In the downstream analysis, we only want to look at sites that are:

snps (–types snps)
biallelic (–min-alleles 2 –max-alleles 2)
where the minor allele is present in at least one individual (because we are not interested in the sites where all individuals are different from the reference, yet equal to each other)

Now, select biallelic variant sites that are SNPs and at least one individual differs from the rest:

bcftools view --types snps --min-alleles 2 --max-alleles 2 --min-ac 1:minor tmp/filtered_calls.vcf > tmp/snp.vcf

(Always check that the output file in tmp has the right extension .vcf)

Question:

How many SNPs does the resulting VCF file have?

Can you find any other parameters indicating the quality of the site?

Can you find any other parameters indicating the quality of the variant call for a given individual on a given site?

In this practical, we only looked at a subset of the fire ant genome. When calling variants for the entire genome and using hundreds or thousands of samples, the resulting VCF files can end up being very large (reaching terabytes for cancer genomics projects!). It is thus a good idea to compress and index a VCF file. This is typically done using bgzip (for compression) and tabix (for indexing - tabix requires the file to be compressed using bgzip).

Compress the VCF file using bgzip. This will remove the snp.vcf file and produce snp.vcf.gz file in its place:

bgzip tmp/snp.vcf

Index the compressed VCF file. This will produce a .tbi file alongside the snp.vcf.gz file.

tabix tmp/snp.vcf.gz

Now that we have a SNP set, we can copy it to results directory:

cp tmp/snp.vcf.gz results
cp tmp/snp.vcf.gz.tbi results

6. Viewing the results using IGV (Integrative Genome Viewer)

In this part of the practical, we will use the software IGV to visualise the alignments and the SNPs we generated, and verify some of the called SNPs.

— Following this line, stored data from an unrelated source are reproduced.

/-- **`towerLimitRate_insertion_at_coupling`** [our proof]: geometric letters (`e₀, e₁, f ≤ C·ρ^k`, `e₂ ≤ C₂ρ^k`), `ρ < 1`, `r > 0`, `‖t‖κ < 1` ⟹ for every order `n` the unit-lattice images of the
`n`-th insertion chain of the PERTURBED resolvent converge at the values' rate `ρ`:
`TowerLimitRate A r (k ↦ ((D_k + tP_k)⁻¹P_k)^n(D_k + tP_k)⁻¹) ((n+1)(κν)^n(C₁ + ‖t‖C₂)ν² + n(κν)^{n−1}ν²C₂ + (κν)^n(νC₀ + 2νC_f)) ρ`. -/
theorem towerLimitRate_insertion_at_coupling (hr : 0 < r) (hfree : FreeTowerLaws D A J F r e₀ e₁ f) (hpert : PerturbationLaws D P J κ e₂)
    {ρ C₀ C₁ C₂ Cf : ℝ} (hρ1 : ρ < 1) (h₀ : ∀ k, e₀ k ≤ C₀ * ρ ^ k) (h₁ : ∀ k, e₁ k ≤ C₁ * ρ ^ k) (h₂ : ∀ k, e₂ k ≤ C₂ * ρ ^ k)
    (hf : ∀ k, f k ≤ Cf * ρ ^ k) {t : ℂ} (ht : ‖t‖ * κ < 1) (n : ℕ) :
    TowerLimitRate A r (fun k => ((D k + t • P k)⁻¹ * P k) ^ n * (D k + t • P k)⁻¹)
      (((n + 1) * (κ * (1 - ‖t‖ * κ)⁻¹) ^ n * ((C₁ + ‖t‖ * C₂) * ((1 - ‖t‖ * κ)⁻¹) ^ 2)
          + n * (κ * (1 - ‖t‖ * κ)⁻¹) ^ (n - 1) * (((1 - ‖t‖ * κ)⁻¹) ^ 2 * C₂))
        + (κ * (1 - ‖t‖ * κ)⁻¹) ^ n * ((1 - ‖t‖ * κ)⁻¹ * C₀ + 2 * (Cf * (1 - ‖t‖ * κ)⁻¹))) ρ := by
  have hν : 0 ≤ (1 - ‖t‖ * κ)⁻¹ := inv_nonneg.mpr (sub_nonneg.mpr ht.le)
  refine towerLimitRate_insertion hr (freeTowerLaws_at_coupling hfree hpert ht) (perturbationLaws_at_coupling hfree hpert ht) hρ1
    (fun k => ?_) (fun k => ?_) (fun k => ?_) (fun k => ?_) n
  · calc (1 - ‖t‖ * κ)⁻¹ * e₀ k ≤ (1 - ‖t‖ * κ)⁻¹ * (C₀ * ρ ^ k) := mul_le_mul_of_nonneg_left (h₀ k) hν
      _ = (1 - ‖t‖ * κ)⁻¹ * C₀ * ρ ^ k := by ring
  · have hsum : e₁ k + ‖t‖ * e₂ k ≤ (C₁ + ‖t‖ * C₂) * ρ ^ k := by
      have := mul_le_mul_of_nonneg_left (h₂ k) (norm_nonneg t)
      nlinarith [h₁ k]
    calc (e₁ k + ‖t‖ * e₂ k) * ((1 - ‖t‖ * κ)⁻¹) ^ 2 ≤ ((C₁ + ‖t‖ * C₂) * ρ ^ k) * ((1 - ‖t‖ * κ)⁻¹) ^ 2 :=
          mul_le_mul_of_nonneg_right hsum (pow_nonneg hν 2)
      _ = (C₁ + ‖t‖ * C₂) * ((1 - ‖t‖ * κ)⁻¹) ^ 2 * ρ ^ k := by ring
  · calc ((1 - ‖t‖ * κ)⁻¹) ^ 2 * e₂ k ≤ ((1 - ‖t‖ * κ)⁻¹) ^ 2 * (C₂ * ρ ^ k) := mul_le_mul_of_nonneg_left (h₂ k) (pow_nonneg hν 2)
      _ = ((1 - ‖t‖ * κ)⁻¹) ^ 2 * C₂ * ρ ^ k := by ring
  · calc f k * (1 - ‖t‖ * κ)⁻¹ ≤ (Cf * ρ ^ k) * (1 - ‖t‖ * κ)⁻¹ := mul_le_mul_of_nonneg_right (hf k) hν
      _ = Cf * (1 - ‖t‖ * κ)⁻¹ * ρ ^ k := by ring

end Tower

end Summit.QuantumFields.BalabanUV.Beta.GAN24.InsertionChainLawCoupling

end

Copy the BAM and their index files (.bai) to ~/www/igv/data.
Copy the snp.vcf.gz and its index file (.tbi) to ~/www/igv/data.

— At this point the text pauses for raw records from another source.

import Summits.BirchSwinnertonDyer.BirchSwinnertonDyer.Theorems.ThetaPartnerAtTwoSignedKatoUpToAtTwoLayerPairingModDefs
import Literature.NumberTheory.EllipticCurves.ZpExtensionGaloisTwistLocalKummer
import HarnessLib

/-!
# Route `ResidualThetaTransportAtTwo` (RTT P6, item stmt-BirchSwinnertonDyer-23110, road T), ISO brick (4) = (R):
# a class of the twisted signed local Kummer condition `L_u` RESTRICTS to the layer group `U_m` (`m ≥ J`) as an UNTWISTED
# `U_m`-cocycle of `E[p^J]|` with the SAME `G_∞`-witness

Seat `prover-bsd-wall-tp2-p2x` g12 LEAD (`--supports stmt-BirchSwinnertonDyer-23110`). THEOREMS ONLY (no definition, no named fact, no `sorry`);
closes nothing; BSD is NOT proved by any of this.

In the lead's ISO programme (memo v5) and w2 g16's assembly plan (bus 21:43Z, (B4) `TwistedLocalKummer.iso_of_layerIso`:
«hiso(u) ⟸ LAYER-ISO(J) + (R)»), (R) is the statement that a class `y ∈ L_u = twistedTorsionLocalKummer p κ J u hu ℚ_v A` — by definition
(`mem_twistedTorsionLocalKummer_iff`) a Γ_{ℚ_v}-cocycle `ξ` of `E[p^J](χ_u)|` with a `G_∞`-WITNESS `(Q, k)`: `p^k Q ∈ A` and
`ξ(τ) = τQ − Q` on `G_∞ = localSubgroup (ker κ) ℚ_v` — restricts to the layer group `U_m = layerGroup κ v m` (`m ≥ J`, so `G_∞ ≤ U_m` and the
twist is trivial on `U_m`, `galoisTwist_apply_of_mem_layerSubgroup`) as an honest `U_m`-cocycle of the UNTWISTED K3 coefficient module
`torsionLocalRep W (p^J) v = E[p^J]|` with the same values and the same witness:

* `localSubgroup_le_layerGroup` — `G_∞ ≤ U_m`;
* **`exists_layer_cocycle_of_mem_twistedTorsionLocalKummer`** — for `J ≤ m` and `y ∈ L_u(A)`: a cocycle
  `ψ ∈ Z¹(U_m, E[p^J]|)` and a representative `ξ` of `y` with `ψ(τ) = ξ(τ)` for all `τ ∈ U_m`, and `(Q, k)` with `p^k Q ∈ A`,
  `ψ(τ) = τQ − Q` (as points) for all `τ ∈ G_∞`.

References: [GreenbergLNM1716] §4 p. 107; [BDKim2007] Prop. 3.15; [Kobayashi2003] Def. 1.1.
-/

-- the Theorems namespace of this sub repeats the summit name by design (D-0017 nested layout)
set_option linter.dupNamespace false

noncomputable section

open scoped Classical Topology

namespace Summit.BirchSwinnertonDyer.BirchSwinnertonDyer.Theorems.SignedEC.TwistLayer

open CategoryTheory Field NumberField IsDedekindDomain WeierstrassCurve Literature.NumberTheory.EllipticCurves
  Literature.NumberTheory.GaloisRepresentations ZpExtension
open Summit.BirchSwinnertonDyer.BirchSwinnertonDyer.Theorems.SignedKatoOffTwo.LayerPairing

variable {p : ℕ} [Fact p.Prime] (κ : ZpExtension ℚ p) (v : HeightOneSpectrum (𝓞 ℚ))

/-- `G_∞ = Gal(ℚ̄_v/ℚ_{∞,v}) ≤ U_m = Gal(ℚ̄_v/ℚ_{m,v})` (`ker κ ≤ κ⁻¹(p^m ℤ_p)`). [cite: Kobayashi2003, Def. 1.1] -/
theorem localSubgroup_le_layerGroup (m : ℕ) :
    localSubgroup κ.kerSubgroup (v.adicCompletion ℚ) ≤ layerGroup κ v m := by
  intro τ hτ
  rw [localSubgroup, mem_localSubgroupOfEmb_iff] at hτ
  exact (mem_localSubgroupOfEmb_iff _ _ τ).2 (κ.kerSubgroup_le_layerSubgroup m hτ)

/-- **(R): restriction of a class of `L_u` to the layer group is an untwisted layer cocycle with the same `G_∞`-witness.** For `J ≤ m`
and `y ∈ twistedTorsionLocalKummer p κ J u hu ℚ_v A`: there are a representative `ξ ∈ Z¹(Γ_{ℚ_v}, E[p^J](χ_u)|)` of `y`, an UNTWISTED
layer cocycle `ψ ∈ Z¹(U_m, E[p^J]|)` (`torsionLocalRep W (p^J) v`) with `ψ(τ) = ξ(τ)` on `U_m`, and a witness `(Q, k)`, `p^k • Q ∈ A`, with
`ψ(τ) = τ • Q − Q` (as points of `E(ℚ̄_v)`) for every `τ ∈ G_∞`. [cite: GreenbergLNM1716, §4 p. 107] [cite: BDKim2007, Prop. 3.15] -/
theorem exists_layer_cocycle_of_mem_twistedTorsionLocalKummer (W : WeierstrassCurve ℚ) [W.IsElliptic] {J m : ℕ} (hJm : J ≤ m)
    (u : ℤ) (hu : (p : ℤ) ∣ u - 1) (A : AddSubgroup (localPoints W (v.adicCompletion ℚ)))
    {y : galoisCohomology ((W.twistedTorsionGaloisModule p κ J u hu).restrictField (v.adicCompletion ℚ)) 1}
    (hy : y ∈ W.twistedTorsionLocalKummer p κ J u hu (v.adicCompletion ℚ) A) :
    ∃ (ξ : contOneCocycles ((W.twistedTorsionGaloisModule p κ J u hu).restrictField (v.adicCompletion ℚ)).toTopRep)
      (ψ : contOneCocycles (subgroupRep (torsionLocalRep W (p ^ J) v) (layerGroup κ v m)))
      (Q : localPoints W (v.adicCompletion ℚ)) (k : ℕ),
      oneCocycleClass _ ξ = y ∧
      (∀ τ : layerGroup κ v m, (ψ.1 τ : W.geomTorsion ((p ^ J : ℕ) : ℤ)) = ξ.1 (τ : absoluteGaloisGroup (v.adicCompletion ℚ))) ∧
      p ^ k • Q ∈ A ∧
      ∀ τ : localSubgroup κ.kerSubgroup (v.adicCompletion ℚ),
        pointsMap W (v.adicCompletion ℚ)
            ((ψ.1 ⟨(τ : absoluteGaloisGroup (v.adicCompletion ℚ)), localSubgroup_le_layerGroup κ v m τ.2⟩ :
              W.geomTorsion ((p ^ J : ℕ) : ℤ)) : W.geomPoints) =
          (τ : absoluteGaloisGroup (v.adicCompletion ℚ)) • Q - Q := by
  obtain ⟨ξ, Q, k, hξ, hA, hwit⟩ := (W.mem_twistedTorsionLocalKummer_iff (p := p) (κ := κ) (J := J) (u := u) (hu := hu) A y).1 hy
  -- on `U_m` the twisted action is the untwisted one
  have hρ : ∀ (τ : layerGroup κ v m) (x : W.geomTorsion ((p ^ J : ℕ) : ℤ)),
      (W.twistedTorsionGaloisModule p κ J u hu) (absGaloisRestrict ℚ (v.adicCompletion ℚ) (τ : absoluteGaloisGroup (v.adicCompletion ℚ))) x =
        (W.torsionGaloisModule ((p ^ J : ℕ) : ℤ)) (absGaloisRestrict ℚ (v.adicCompletion ℚ) (τ : absoluteGaloisGroup (v.adicCompletion ℚ))) x := by
    intro τ x
    have h1 : (τ : absoluteGaloisGroup (v.adicCompletion ℚ)) ∈ layerGroup κ v m := τ.2
    rw [mem_localSubgroupOfEmb_iff, ← resGal_eq, resGal_eq_absGaloisRestrict] at h1
    exact κ.galoisTwist_apply_of_mem_layerSubgroup (W.torsionGaloisModule ((p ^ J : ℕ) : ℤ)) J (W.pow_nsmul_geomTorsion_pow p J) u hu
      (κ.layerSubgroup_antitone hJm h1) x
  -- the restricted cocycle, read with untwisted coefficients
  let ψ : contOneCocycles (subgroupRep (torsionLocalRep W (p ^ J) v) (layerGroup κ v m)) :=
    ⟨⟨fun τ ↦ ξ.1 (τ : absoluteGaloisGroup (v.adicCompletion ℚ)), ξ.1.continuous.comp continuous_subtype_val⟩, fun g h ↦ by
      change ξ.1 ((g : absoluteGaloisGroup (v.adicCompletion ℚ)) * (h : absoluteGaloisGroup (v.adicCompletion ℚ))) =
        ξ.1 (g : absoluteGaloisGroup (v.adicCompletion ℚ)) +
          (W.torsionGaloisModule ((p ^ J : ℕ) : ℤ)) (absGaloisRestrict ℚ (v.adicCompletion ℚ) (g : absoluteGaloisGroup (v.adicCompletion ℚ)))
            (ξ.1 (h : absoluteGaloisGroup (v.adicCompletion ℚ)))
      rw [ξ.2, ← hρ g]
      rfl⟩
  exact ⟨ξ, ψ, Q, k, hξ, fun τ ↦ rfl, hA, fun τ ↦ hwit τ⟩

end Summit.BirchSwinnertonDyer.BirchSwinnertonDyer.Theorems.SignedEC.TwistLayer

end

To visualise them, open IGV by clicking on the IGV link in your personal module page (e.g., http://bob.genomicscourse.com).

Here, we use igv.js which is designed to be embedded in web pages and the installation is pre-configured to use the assembly (reference.fa file) you used for variant calling.

Questions:

Try to undrestand what all the parts of the screen are and mean.

What do the colors represent?

Can you see genetic variation? Can you see sequencing errors?

Has bcftools/mpileup recovered the same genetic variants as you would by looking at the alignments with IGV?

Do you think our filtering was effective?